What is needed: Beneath this line are the data; copy exactly the part of them that opens with the line containing "ρ₀ ≤ R) (z₀" and closes with the line containing "have hh' := le_of_lt (mem_Ioi.1 hh)", and only that part.

[Data records]
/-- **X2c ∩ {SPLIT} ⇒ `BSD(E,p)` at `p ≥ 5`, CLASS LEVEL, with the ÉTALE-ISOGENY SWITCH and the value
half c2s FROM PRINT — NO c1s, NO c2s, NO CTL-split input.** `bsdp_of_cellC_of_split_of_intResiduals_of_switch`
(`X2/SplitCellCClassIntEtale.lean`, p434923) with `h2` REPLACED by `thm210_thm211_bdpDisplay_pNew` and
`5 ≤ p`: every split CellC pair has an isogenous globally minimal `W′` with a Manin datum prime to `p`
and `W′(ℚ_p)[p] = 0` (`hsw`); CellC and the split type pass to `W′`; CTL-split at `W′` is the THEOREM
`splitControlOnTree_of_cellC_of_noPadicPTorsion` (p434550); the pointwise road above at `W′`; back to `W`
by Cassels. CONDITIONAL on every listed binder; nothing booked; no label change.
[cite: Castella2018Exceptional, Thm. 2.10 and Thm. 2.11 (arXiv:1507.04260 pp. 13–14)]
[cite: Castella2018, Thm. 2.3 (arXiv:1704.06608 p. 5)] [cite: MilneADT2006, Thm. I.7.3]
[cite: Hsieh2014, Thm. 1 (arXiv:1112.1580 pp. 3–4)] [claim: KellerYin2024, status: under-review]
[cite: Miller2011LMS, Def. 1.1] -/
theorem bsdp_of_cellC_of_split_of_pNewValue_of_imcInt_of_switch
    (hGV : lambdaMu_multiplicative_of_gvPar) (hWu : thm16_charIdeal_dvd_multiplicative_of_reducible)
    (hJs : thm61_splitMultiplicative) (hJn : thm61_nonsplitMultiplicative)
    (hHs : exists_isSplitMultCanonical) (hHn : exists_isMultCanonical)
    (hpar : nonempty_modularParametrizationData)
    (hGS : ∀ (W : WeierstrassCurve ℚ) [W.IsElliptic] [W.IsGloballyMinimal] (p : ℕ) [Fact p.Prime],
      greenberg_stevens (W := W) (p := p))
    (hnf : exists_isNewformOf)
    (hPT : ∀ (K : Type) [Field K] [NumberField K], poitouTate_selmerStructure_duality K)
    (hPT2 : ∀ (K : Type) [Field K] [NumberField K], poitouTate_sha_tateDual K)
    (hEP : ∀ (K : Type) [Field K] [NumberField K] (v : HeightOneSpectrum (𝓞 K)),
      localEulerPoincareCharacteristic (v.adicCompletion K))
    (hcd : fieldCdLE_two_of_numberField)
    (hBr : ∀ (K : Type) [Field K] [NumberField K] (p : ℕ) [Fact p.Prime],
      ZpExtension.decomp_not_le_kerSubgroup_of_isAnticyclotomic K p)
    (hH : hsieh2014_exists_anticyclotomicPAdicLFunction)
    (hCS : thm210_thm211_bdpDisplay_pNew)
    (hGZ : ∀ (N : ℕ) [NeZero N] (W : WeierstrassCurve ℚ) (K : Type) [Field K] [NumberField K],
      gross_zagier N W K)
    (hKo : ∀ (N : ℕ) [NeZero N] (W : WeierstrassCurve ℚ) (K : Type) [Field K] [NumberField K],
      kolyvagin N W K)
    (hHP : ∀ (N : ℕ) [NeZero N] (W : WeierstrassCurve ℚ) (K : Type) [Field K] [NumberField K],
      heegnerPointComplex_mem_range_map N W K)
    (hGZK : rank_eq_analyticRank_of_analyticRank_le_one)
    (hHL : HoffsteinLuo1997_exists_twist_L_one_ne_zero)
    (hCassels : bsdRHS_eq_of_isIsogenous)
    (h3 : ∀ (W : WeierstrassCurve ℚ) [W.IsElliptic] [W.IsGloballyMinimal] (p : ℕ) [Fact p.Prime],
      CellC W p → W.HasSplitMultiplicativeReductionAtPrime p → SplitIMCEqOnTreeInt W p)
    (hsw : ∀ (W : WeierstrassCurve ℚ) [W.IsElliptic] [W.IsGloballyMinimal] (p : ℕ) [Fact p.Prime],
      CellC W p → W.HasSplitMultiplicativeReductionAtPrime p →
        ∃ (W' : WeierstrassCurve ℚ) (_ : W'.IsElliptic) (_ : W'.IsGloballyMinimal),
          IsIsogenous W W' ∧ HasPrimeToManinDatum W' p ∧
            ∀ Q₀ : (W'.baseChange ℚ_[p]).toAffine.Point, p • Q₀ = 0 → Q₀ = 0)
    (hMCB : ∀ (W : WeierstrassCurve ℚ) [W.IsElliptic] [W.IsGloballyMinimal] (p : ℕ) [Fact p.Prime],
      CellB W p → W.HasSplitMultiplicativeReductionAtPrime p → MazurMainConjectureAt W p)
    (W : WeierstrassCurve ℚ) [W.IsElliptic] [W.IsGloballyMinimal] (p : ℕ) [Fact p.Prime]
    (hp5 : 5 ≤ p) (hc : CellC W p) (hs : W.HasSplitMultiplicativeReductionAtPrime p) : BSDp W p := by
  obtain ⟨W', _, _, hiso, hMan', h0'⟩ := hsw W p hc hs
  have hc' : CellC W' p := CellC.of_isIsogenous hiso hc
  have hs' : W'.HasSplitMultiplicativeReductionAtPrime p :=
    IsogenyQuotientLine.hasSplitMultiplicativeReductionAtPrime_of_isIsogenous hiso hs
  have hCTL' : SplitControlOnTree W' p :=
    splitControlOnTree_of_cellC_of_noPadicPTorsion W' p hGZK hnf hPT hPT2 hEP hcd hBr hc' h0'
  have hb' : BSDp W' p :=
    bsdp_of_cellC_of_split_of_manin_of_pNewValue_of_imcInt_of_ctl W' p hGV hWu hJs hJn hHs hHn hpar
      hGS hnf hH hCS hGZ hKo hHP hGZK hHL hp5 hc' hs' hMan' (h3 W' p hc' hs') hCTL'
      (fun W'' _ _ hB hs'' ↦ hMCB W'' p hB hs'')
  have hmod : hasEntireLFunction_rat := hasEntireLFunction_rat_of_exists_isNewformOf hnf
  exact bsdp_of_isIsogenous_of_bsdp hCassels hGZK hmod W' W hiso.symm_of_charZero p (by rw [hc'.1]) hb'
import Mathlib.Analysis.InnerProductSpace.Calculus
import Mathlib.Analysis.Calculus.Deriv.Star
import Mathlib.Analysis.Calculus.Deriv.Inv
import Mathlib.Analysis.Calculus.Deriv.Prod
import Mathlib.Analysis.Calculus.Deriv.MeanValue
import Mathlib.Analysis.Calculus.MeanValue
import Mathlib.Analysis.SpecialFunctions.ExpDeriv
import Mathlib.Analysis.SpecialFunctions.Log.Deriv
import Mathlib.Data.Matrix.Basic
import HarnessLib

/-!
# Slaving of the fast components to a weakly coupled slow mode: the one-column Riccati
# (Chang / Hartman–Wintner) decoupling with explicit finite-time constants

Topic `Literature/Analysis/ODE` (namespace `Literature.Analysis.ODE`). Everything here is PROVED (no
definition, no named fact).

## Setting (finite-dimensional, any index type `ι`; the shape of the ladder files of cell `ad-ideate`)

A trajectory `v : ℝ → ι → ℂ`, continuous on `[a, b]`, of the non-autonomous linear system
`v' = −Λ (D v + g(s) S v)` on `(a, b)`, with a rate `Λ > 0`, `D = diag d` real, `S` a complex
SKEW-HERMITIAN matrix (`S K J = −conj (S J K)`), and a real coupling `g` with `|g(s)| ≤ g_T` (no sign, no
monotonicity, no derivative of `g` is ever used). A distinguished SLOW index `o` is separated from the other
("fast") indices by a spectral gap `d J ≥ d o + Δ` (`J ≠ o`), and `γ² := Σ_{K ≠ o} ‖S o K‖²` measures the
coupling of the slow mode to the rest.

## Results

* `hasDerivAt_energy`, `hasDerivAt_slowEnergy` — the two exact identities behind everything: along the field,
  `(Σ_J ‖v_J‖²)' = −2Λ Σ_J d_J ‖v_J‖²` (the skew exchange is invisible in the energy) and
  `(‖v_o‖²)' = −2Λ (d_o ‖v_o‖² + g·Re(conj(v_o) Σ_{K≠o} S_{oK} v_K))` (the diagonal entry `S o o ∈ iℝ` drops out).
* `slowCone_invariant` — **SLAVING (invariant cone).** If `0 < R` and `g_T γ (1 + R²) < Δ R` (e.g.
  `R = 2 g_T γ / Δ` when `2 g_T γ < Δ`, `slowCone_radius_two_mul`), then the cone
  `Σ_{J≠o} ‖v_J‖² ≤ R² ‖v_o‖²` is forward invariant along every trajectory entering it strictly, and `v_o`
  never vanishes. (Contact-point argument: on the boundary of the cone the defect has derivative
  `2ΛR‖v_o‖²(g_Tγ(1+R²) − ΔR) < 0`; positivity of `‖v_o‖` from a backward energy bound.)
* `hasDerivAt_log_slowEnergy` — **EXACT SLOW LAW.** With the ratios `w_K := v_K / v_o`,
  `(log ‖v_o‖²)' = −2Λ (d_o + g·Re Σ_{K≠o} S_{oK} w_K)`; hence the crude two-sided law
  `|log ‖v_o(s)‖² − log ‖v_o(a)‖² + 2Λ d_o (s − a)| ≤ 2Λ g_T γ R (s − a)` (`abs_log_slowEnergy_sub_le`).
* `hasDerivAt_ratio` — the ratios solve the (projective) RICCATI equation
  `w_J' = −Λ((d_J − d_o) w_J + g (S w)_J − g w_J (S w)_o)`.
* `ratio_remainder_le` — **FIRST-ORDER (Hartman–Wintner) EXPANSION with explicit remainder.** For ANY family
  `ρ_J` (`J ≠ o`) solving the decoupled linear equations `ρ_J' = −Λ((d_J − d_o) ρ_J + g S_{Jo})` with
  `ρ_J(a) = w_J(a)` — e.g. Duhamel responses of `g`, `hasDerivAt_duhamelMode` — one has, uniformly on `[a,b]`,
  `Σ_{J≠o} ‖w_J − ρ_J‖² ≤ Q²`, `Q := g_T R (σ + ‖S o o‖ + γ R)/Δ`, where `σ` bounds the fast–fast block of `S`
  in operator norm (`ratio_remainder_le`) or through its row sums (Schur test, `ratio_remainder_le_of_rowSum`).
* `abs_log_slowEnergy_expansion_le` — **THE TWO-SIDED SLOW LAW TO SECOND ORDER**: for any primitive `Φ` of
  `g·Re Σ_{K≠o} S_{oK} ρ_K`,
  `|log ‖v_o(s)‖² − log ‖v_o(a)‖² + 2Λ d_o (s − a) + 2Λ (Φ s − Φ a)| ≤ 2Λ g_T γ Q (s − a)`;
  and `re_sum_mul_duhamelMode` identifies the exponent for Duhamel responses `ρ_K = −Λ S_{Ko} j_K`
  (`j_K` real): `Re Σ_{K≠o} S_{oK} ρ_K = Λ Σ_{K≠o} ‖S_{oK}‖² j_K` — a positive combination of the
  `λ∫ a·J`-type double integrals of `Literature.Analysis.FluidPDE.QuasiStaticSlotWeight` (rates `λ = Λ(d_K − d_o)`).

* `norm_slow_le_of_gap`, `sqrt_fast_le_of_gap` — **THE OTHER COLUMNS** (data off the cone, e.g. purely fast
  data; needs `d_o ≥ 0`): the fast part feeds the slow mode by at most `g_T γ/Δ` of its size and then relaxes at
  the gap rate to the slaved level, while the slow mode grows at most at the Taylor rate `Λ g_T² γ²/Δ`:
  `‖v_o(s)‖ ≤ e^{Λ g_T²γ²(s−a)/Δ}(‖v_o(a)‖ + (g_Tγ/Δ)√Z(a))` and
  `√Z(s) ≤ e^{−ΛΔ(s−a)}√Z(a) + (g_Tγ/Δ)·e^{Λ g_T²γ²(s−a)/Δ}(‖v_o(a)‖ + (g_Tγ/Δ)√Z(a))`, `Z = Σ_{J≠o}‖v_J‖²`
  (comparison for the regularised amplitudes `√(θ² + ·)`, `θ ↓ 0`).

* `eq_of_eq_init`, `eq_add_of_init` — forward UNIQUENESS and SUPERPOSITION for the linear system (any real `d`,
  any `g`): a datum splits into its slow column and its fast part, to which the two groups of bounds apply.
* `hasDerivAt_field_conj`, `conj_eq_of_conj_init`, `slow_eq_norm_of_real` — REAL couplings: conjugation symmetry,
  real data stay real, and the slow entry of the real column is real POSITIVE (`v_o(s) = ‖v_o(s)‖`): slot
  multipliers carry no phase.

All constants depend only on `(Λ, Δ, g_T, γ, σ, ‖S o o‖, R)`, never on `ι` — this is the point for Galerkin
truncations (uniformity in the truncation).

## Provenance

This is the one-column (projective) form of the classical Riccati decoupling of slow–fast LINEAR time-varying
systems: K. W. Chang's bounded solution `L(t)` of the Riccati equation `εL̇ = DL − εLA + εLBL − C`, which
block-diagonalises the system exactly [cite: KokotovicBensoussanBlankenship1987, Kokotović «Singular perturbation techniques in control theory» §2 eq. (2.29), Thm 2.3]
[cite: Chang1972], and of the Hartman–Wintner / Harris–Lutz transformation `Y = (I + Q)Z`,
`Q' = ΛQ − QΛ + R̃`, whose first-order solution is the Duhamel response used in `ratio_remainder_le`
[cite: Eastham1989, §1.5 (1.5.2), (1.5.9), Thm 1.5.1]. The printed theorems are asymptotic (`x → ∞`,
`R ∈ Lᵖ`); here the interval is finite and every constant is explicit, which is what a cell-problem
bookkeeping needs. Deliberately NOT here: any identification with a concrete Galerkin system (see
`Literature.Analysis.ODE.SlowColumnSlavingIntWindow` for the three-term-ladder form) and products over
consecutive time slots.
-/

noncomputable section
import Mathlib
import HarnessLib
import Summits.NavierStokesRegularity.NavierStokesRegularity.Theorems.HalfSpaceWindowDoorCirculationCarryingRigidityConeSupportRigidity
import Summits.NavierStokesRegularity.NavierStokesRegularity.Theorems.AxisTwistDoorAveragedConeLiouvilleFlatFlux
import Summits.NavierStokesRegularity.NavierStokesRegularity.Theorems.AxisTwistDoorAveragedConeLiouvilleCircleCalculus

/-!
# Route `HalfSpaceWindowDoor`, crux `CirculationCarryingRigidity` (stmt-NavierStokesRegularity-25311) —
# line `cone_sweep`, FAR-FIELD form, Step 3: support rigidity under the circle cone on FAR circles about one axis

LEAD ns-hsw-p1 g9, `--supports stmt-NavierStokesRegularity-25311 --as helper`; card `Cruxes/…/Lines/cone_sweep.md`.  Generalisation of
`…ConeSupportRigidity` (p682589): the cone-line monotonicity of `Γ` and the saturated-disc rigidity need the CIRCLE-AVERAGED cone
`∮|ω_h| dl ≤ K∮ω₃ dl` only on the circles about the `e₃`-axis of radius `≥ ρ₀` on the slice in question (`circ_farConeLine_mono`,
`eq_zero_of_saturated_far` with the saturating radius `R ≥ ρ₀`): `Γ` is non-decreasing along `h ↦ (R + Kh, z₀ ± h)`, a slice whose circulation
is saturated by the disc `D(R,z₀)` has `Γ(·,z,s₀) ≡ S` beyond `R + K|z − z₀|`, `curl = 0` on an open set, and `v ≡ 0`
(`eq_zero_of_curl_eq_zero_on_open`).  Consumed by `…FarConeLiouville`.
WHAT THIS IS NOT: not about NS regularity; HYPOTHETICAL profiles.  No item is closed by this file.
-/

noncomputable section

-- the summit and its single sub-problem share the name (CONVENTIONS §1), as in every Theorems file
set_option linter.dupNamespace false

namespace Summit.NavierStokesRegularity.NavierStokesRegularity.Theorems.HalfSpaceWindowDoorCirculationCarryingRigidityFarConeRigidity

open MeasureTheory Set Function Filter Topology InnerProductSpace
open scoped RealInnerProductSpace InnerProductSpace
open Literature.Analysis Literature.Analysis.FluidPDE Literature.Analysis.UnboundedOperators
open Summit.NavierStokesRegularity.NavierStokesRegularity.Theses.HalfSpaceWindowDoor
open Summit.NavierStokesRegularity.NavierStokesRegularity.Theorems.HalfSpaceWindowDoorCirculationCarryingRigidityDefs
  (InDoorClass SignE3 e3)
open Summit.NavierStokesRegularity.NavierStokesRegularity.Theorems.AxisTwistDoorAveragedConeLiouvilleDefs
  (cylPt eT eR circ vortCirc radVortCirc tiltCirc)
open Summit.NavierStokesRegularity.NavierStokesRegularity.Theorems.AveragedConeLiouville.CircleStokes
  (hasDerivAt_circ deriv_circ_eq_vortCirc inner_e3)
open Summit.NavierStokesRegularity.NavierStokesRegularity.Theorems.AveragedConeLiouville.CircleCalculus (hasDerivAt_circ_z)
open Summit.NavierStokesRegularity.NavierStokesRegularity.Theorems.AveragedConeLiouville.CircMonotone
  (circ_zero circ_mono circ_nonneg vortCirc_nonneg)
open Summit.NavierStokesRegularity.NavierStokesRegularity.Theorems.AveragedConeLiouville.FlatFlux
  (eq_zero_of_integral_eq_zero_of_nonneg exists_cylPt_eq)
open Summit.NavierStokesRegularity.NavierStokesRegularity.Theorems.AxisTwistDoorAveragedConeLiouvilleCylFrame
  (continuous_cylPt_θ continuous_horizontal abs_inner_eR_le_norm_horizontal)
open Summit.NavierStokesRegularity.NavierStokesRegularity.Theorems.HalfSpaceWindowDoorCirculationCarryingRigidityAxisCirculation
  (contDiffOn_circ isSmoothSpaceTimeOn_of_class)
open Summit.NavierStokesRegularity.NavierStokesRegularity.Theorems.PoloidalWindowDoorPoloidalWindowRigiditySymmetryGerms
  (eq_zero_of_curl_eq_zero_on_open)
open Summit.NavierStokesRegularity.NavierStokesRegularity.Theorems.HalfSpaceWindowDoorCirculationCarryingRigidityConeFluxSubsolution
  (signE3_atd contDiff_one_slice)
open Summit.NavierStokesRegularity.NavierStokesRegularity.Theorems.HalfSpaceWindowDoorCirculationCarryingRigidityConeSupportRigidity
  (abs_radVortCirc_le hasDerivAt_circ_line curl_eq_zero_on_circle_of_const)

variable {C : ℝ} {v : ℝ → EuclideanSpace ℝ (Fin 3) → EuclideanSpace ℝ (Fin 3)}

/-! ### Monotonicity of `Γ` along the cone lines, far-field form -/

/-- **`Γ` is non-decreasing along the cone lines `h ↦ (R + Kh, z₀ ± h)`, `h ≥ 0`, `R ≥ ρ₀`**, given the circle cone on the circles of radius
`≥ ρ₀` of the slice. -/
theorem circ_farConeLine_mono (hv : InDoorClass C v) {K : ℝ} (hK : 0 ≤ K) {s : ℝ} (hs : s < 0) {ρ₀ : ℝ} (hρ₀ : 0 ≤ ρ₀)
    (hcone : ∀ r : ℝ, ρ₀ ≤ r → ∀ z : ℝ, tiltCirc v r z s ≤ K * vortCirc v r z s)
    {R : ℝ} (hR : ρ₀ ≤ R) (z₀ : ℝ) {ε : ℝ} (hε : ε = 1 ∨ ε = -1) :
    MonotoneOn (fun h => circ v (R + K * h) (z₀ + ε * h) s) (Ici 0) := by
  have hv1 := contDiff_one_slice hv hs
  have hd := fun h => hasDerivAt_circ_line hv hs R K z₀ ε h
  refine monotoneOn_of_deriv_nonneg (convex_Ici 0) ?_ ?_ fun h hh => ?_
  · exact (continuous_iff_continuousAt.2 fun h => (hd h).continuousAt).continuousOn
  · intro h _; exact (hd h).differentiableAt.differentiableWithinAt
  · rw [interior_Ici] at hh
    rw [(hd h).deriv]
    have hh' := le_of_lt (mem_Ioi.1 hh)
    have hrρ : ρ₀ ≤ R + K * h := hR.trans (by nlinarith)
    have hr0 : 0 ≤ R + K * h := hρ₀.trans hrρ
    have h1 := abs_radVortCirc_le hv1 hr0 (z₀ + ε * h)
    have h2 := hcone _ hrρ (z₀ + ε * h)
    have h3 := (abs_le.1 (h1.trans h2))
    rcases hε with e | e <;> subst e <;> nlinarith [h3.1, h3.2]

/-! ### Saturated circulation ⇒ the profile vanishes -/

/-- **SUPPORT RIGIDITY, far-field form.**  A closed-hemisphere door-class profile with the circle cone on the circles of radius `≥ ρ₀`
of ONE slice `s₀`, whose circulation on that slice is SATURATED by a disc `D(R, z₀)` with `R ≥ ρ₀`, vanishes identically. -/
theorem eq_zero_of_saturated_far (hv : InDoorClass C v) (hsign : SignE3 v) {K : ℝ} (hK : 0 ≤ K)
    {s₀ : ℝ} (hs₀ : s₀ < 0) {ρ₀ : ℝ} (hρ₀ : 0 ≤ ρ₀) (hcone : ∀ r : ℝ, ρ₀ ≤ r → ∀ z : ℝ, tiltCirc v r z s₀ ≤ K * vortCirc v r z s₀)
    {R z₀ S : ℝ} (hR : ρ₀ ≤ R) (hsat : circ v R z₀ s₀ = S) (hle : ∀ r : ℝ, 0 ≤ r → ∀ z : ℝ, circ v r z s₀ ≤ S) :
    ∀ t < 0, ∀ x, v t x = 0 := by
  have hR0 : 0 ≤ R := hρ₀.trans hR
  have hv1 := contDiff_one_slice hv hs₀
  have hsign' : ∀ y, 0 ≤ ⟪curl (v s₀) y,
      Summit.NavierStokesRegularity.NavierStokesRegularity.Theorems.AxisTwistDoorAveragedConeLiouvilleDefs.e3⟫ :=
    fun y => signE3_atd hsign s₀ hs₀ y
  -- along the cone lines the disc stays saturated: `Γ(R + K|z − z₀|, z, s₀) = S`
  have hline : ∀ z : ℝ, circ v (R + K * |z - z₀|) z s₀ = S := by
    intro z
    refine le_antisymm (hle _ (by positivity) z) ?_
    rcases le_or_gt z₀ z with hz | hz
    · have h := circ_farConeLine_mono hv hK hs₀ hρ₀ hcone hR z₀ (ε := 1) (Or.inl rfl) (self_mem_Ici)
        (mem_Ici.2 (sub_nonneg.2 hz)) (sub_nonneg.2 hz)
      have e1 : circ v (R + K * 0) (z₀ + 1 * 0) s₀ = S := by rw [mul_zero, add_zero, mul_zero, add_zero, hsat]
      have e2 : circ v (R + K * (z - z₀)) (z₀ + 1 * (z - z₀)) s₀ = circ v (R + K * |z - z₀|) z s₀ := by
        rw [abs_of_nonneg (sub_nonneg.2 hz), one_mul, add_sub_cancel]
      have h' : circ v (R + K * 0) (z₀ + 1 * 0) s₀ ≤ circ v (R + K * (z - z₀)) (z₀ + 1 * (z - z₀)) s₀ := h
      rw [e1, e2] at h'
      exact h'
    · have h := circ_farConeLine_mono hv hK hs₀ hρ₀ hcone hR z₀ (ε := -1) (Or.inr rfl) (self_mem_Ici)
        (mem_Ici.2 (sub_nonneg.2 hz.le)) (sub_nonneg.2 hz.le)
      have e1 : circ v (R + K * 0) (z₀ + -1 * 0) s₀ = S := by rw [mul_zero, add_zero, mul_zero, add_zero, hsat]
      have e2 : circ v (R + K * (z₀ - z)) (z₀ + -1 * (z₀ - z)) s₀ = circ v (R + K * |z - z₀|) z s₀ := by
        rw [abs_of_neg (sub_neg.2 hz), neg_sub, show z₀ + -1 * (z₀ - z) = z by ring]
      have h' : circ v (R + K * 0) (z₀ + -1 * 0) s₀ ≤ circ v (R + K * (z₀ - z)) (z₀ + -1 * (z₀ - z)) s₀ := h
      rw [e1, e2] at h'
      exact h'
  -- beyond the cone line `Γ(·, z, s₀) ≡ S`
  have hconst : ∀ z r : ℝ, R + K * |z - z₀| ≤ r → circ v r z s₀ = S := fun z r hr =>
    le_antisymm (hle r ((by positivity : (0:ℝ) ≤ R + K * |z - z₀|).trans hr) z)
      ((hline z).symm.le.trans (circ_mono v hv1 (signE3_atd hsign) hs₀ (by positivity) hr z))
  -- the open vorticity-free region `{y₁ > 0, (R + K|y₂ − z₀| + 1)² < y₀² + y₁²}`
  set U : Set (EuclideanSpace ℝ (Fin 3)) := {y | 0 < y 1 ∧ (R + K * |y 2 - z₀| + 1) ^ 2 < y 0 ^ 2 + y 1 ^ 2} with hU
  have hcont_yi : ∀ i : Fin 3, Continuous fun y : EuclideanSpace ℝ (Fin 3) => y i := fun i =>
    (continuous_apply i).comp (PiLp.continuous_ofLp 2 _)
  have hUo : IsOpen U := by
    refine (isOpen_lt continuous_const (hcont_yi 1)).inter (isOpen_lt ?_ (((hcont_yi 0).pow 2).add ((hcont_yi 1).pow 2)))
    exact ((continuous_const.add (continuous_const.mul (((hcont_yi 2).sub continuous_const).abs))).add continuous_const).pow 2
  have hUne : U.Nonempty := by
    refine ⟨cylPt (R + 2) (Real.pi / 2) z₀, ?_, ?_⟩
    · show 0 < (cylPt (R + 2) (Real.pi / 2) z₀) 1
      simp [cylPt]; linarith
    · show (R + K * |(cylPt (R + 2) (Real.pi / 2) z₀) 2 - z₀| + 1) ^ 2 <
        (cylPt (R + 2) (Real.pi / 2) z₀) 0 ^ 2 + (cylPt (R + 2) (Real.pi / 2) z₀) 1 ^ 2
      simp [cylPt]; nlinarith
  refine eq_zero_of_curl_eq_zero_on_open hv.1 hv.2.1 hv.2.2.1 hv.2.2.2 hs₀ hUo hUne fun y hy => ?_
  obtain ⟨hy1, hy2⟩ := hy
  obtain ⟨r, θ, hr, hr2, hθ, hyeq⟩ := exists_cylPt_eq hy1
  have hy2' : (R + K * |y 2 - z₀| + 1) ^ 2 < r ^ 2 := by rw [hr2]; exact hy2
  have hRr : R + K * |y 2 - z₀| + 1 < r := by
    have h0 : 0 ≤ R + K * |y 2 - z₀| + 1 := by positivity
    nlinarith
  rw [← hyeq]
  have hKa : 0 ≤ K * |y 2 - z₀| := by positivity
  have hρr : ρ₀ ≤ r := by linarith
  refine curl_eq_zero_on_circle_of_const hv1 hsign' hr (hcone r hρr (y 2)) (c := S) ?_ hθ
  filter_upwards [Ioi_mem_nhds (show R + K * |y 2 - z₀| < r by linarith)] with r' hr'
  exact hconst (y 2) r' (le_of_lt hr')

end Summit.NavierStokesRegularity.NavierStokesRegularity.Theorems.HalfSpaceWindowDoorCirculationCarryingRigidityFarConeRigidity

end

Output of the exercise:
    {R : ℝ} (hR : ρ₀ ≤ R) (z₀ : ℝ) {ε : ℝ} (hε : ε = 1 ∨ ε = -1) :
    MonotoneOn (fun h => circ v (R + K * h) (z₀ + ε * h) s) (Ici 0) := by
  have hv1 := contDiff_one_slice hv hs
  have hd := fun h => hasDerivAt_circ_line hv hs R K z₀ ε h
  refine monotoneOn_of_deriv_nonneg (convex_Ici 0) ?_ ?_ fun h hh => ?_
  · exact (continuous_iff_continuousAt.2 fun h => (hd h).continuousAt).continuousOn
  · intro h _; exact (hd h).differentiableAt.differentiableWithinAt
  · rw [interior_Ici] at hh
    rw [(hd h).deriv]
    have hh' := le_of_lt (mem_Ioi.1 hh)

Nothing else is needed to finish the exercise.